Sheryl : J’ai écrit “Lean In” il y a 5 ans et cette idée m’est venue après avoir remarqué que les hommes continuent de diriger le monde. Et j’ai l’impression qu’ils ne s’en sortent pas si bien que ça. Seulement 12 pays sont aujourd’hui gouvernés par des femmes. Seulement 5% des entreprises du Fortune 500 et 22% des entreprises du CAC 40 sont présidées par des femmes. Or je crois sincèrement que nous aurions tous à gagner si nous avions plus de femmes à ces postes. Donc l’idée du livre a émergé de l’envie de voir notre monde sous un autre jour. Un monde où les femmes obtiendront au moins 50% des rôles à hautes responsabilités et où les hommes s’occuperont de 50% des tâches à la maison. Nous allons y arriver même si c’est encore dur de l’imaginer. Mais je ne voulais pas seulement écrire un livre, je voulais que les femmes changent leur vie.

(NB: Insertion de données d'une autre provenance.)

import Mathlib
import HarnessLib
import Literature.Analysis.FluidPDE.TypeIAncientMild
import Literature.Analysis.FluidPDE.MildSolution
import Literature.Analysis.FluidPDE.NSLocalLerayBackwardUniqueness
import Summits.NavierStokesRegularity.NavierStokesRegularity.Theorems.LocalSineTubeDoorProfileAlignedWindowRigidity

/-!
# Route `PoloidalWindowDoor` (staged, nsreg-p1), crux `PoloidalWindowRigidity` — stub `stub_windowToEverywhere`
# of the five-stub birth skeleton (`route-poloidal/bc/PoloidalWindowRigidity_birth.lean`), and the class bridge

Cell ns-regularity-ideate, seat p6 (route-directed support; land `--supports <PoloidalWindowRigidity item>` once
the route is born — the statement below is VERBATIM the registered stub signature, in tree vocabulary only).

* `isTypeIAncientMild_of_class` — the route's Type-I profile class (rate, continuity on the open slab,
  unit-viscosity Oseen-mild identity between negative times, divergence-free slices) lies in the tree's
  `IsTypeIAncientMild` (joint smoothness from joint real-analyticity,
  `Theorems.LocalSineTubeDoorProfileAlignedWindowRigidityAncient.analyticOnNhd_uncurry`; `heatFlow = heatExtension`
  for positive times) — port of the cell's `IsTypeIProfile.isTypeIAncientMild` (Sketch8A);
* `inner_eq_zero_spread` — identity-theorem spreading for `y ↦ ⟪F y, e⟫`, `F` real-analytic;
* `stub_windowToEverywhere` — the vorticity slices of a profile of the class are continuous, and if for
  every `s < 0` the component `⟪curl v(s), e⟫` vanishes on some nonempty open set, it vanishes everywhere
  (slice analyticity + identity theorem; = cell `poloidalWindowRigidity_iff`, first half).

WHAT THIS IS NOT: not a claim about Navier–Stokes regularity; a support lemma for a STAGED door route.
-/

noncomputable section

-- the summit and its single sub-problem share the name (CONVENTIONS §1), as in every Theorems file
set_option linter.dupNamespace false

namespace Summit.NavierStokesRegularity.NavierStokesRegularity.Theorems.PoloidalWindowDoorPoloidalWindowRigidityWindow

open MeasureTheory Set Function Filter Topology TopologicalSpace Metric
open scoped RealInnerProductSpace InnerProductSpace
open Literature.Analysis Literature.Analysis.FluidPDE
open Summit.NavierStokesRegularity.NavierStokesRegularity.Theorems.LocalSineTubeDoorProfileAlignedWindowRigidityAncient
open Summit.NavierStokesRegularity.NavierStokesRegularity.Theorems.LocalSineTubeDoorProfileAlignedWindowRigidity

/-- **The route's profile class lies in the tree's Type-I ancient mild class** `IsTypeIAncientMild C v`
(joint smoothness from joint real-analyticity of Oseen-ancient fields; `heatFlow = heatExtension` for positive
times). -/
theorem isTypeIAncientMild_of_class {C : ℝ} {v : ℝ → EuclideanSpace ℝ (Fin 3) → EuclideanSpace ℝ (Fin 3)}
    (hrate : HasTypeITimeDecay C v) (hcont : ContinuousOn (uncurry v) (Iio (0 : ℝ) ×ˢ univ))
    (hmild : ∀ s t : ℝ, s < t → t < 0 → ∀ x,
      v t x = UnboundedOperators.heatExtension (v s) (t - s) x - oseenDuhamel 1 s v v t x)
    (hdiv : ∀ t < 0, VectorCalculus.IsDivFree (v t)) : IsTypeIAncientMild C v := by
  refine ⟨(analyticOnNhd_uncurry hcont (bdd_of_hasTypeITimeDecay hrate) hmild).contDiffOn_of_completeSpace,
    fun t ht => hdiv t ht, fun s t hst ht x => ?_, hrate⟩
  rw [heatFlow_of_pos _ (sub_pos.2 hst)]
  exact hmild s t hst ht x


/-- Identity-theorem spreading for `y ↦ ⟪F(y), e⟫`. -/
theorem inner_eq_zero_spread {F : (EuclideanSpace ℝ (Fin 3)) → (EuclideanSpace ℝ (Fin 3))} (hF : AnalyticOnNhd ℝ F univ) (e : (EuclideanSpace ℝ (Fin 3)))
    {U : Set (EuclideanSpace ℝ (Fin 3))} (hU : IsOpen U) (hne : U.Nonempty) (h : ∀ y ∈ U, ⟪F y, e⟫_ℝ = 0) :
    ∀ y, ⟪F y, e⟫_ℝ = 0 := by
  have hG : AnalyticOnNhd ℝ (fun y => ⟪F y, e⟫_ℝ) univ := by
    have h1 := (innerSL ℝ e).comp_analyticOnNhd hF
    have h2 : (fun y => ⟪F y, e⟫_ℝ) = (innerSL ℝ e) ∘ F := by
      funext y
      simp only [Function.comp_apply, innerSL_apply_apply]
      exact real_inner_comm _ _
    rw [h2]
    exact h1
  obtain ⟨y₀, hy₀⟩ := hne
  have hev : (fun y => ⟪F y, e⟫_ℝ) =ᶠ[𝓝 y₀] 0 :=
    Filter.eventually_of_mem (hU.mem_nhds hy₀) fun y hy => h y hy
  intro y
  have := hG.eqOn_zero_of_preconnected_of_eventuallyEq_zero isPreconnected_univ (mem_univ y₀) hev
    (mem_univ y)
  simpa using this

/-- **Stub `stub_windowToEverywhere` of the PoloidalWindowRigidity birth skeleton** (VERBATIM signature): for a
profile of the route's class the vorticity slices `curl v(s)`, `s < 0`, are continuous, and if for some
`e ≠ 0` every slice has a nonempty open set on which `⟪curl v(s), e⟫ = 0`, then `⟪curl v(s), e⟫ ≡ 0` on every
slice (slice analyticity + identity theorem). -/
theorem stub_windowToEverywhere :
    ∀ (C : ℝ) (v : ℝ → EuclideanSpace ℝ (Fin 3) → EuclideanSpace ℝ (Fin 3)),
    Literature.Analysis.FluidPDE.HasTypeITimeDecay C v →
    ContinuousOn (Function.uncurry v) (Set.Iio (0 : ℝ) ×ˢ Set.univ) →
    (∀ s t : ℝ, s < t → t < 0 → ∀ x, v t x =
      Literature.Analysis.UnboundedOperators.heatExtension (v s) (t - s) x -
        Literature.Analysis.FluidPDE.oseenDuhamel 1 s v v t x) →
    (∀ t < 0, Literature.Analysis.FluidPDE.VectorCalculus.IsDivFree (v t)) →
    (∀ s < 0, Continuous (Literature.Analysis.FluidPDE.curl (v s))) ∧
    ∀ (e : EuclideanSpace ℝ (Fin 3)), e ≠ 0 →
      (∀ s < 0, ∃ U : Set (EuclideanSpace ℝ (Fin 3)), IsOpen U ∧ U.Nonempty ∧
        ∀ y ∈ U, ⟪Literature.Analysis.FluidPDE.curl (v s) y, e⟫_ℝ = 0) →
      ∀ s < 0, ∀ y, ⟪Literature.Analysis.FluidPDE.curl (v s) y, e⟫_ℝ = 0 := by
  intro C v hrate hcont hmild _
  refine ⟨fun s hs => continuous_curl_slice hrate hcont hmild hs, fun e _ hwin s hs => ?_⟩
  obtain ⟨U, hU, hne, hal⟩ := hwin s hs
  exact inner_eq_zero_spread
    (analyticOnNhd_curl (analyticOnNhd_slice hcont (bdd_of_hasTypeITimeDecay hrate) hmild hs)) e hU hne hal

end Summit.NavierStokesRegularity.NavierStokesRegularity.Theorems.PoloidalWindowDoorPoloidalWindowRigidityWindow

end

Les études montrent que bénéficier du soutien de ses pairs peut être déterminant dans une carrière. Lorsque j’ai eu l’opportunité de rejoindre Google puis Facebook, mes “mentors” m’ont déconseillés d’y aller alors que mes collègues m’ont soutenus. De plus, d’autres études ont démontré que de travailler en petits groupes peut avoir un impact important voir faire la différence. C’est la fusion de ces deux concepts qui nous ont donné l’idée de créer des cercles Lean In. L’idée était simple, celle d’avoir quelques groupes de 8 à 10 femmes se rassemblant une fois par mois. Nous espérions créer 1000 cercles mais finalement 34 000 cercles ont déjà été créés. En moyenne 100 cercles par semaine sont créés dans 157 pays. En France, on compte 75 cercles en France et 12 000 femmes membres du Chapter France grâce à votre travail.

Les cercles ont entraîné de nombreux impacts positifs. 85% des femmes membres d’un cercle ont dit avoir vécu une amélioration positive dans leur vie et 2/3 des membres Lean In se sentent prêtes à accepter un nouveau challenge.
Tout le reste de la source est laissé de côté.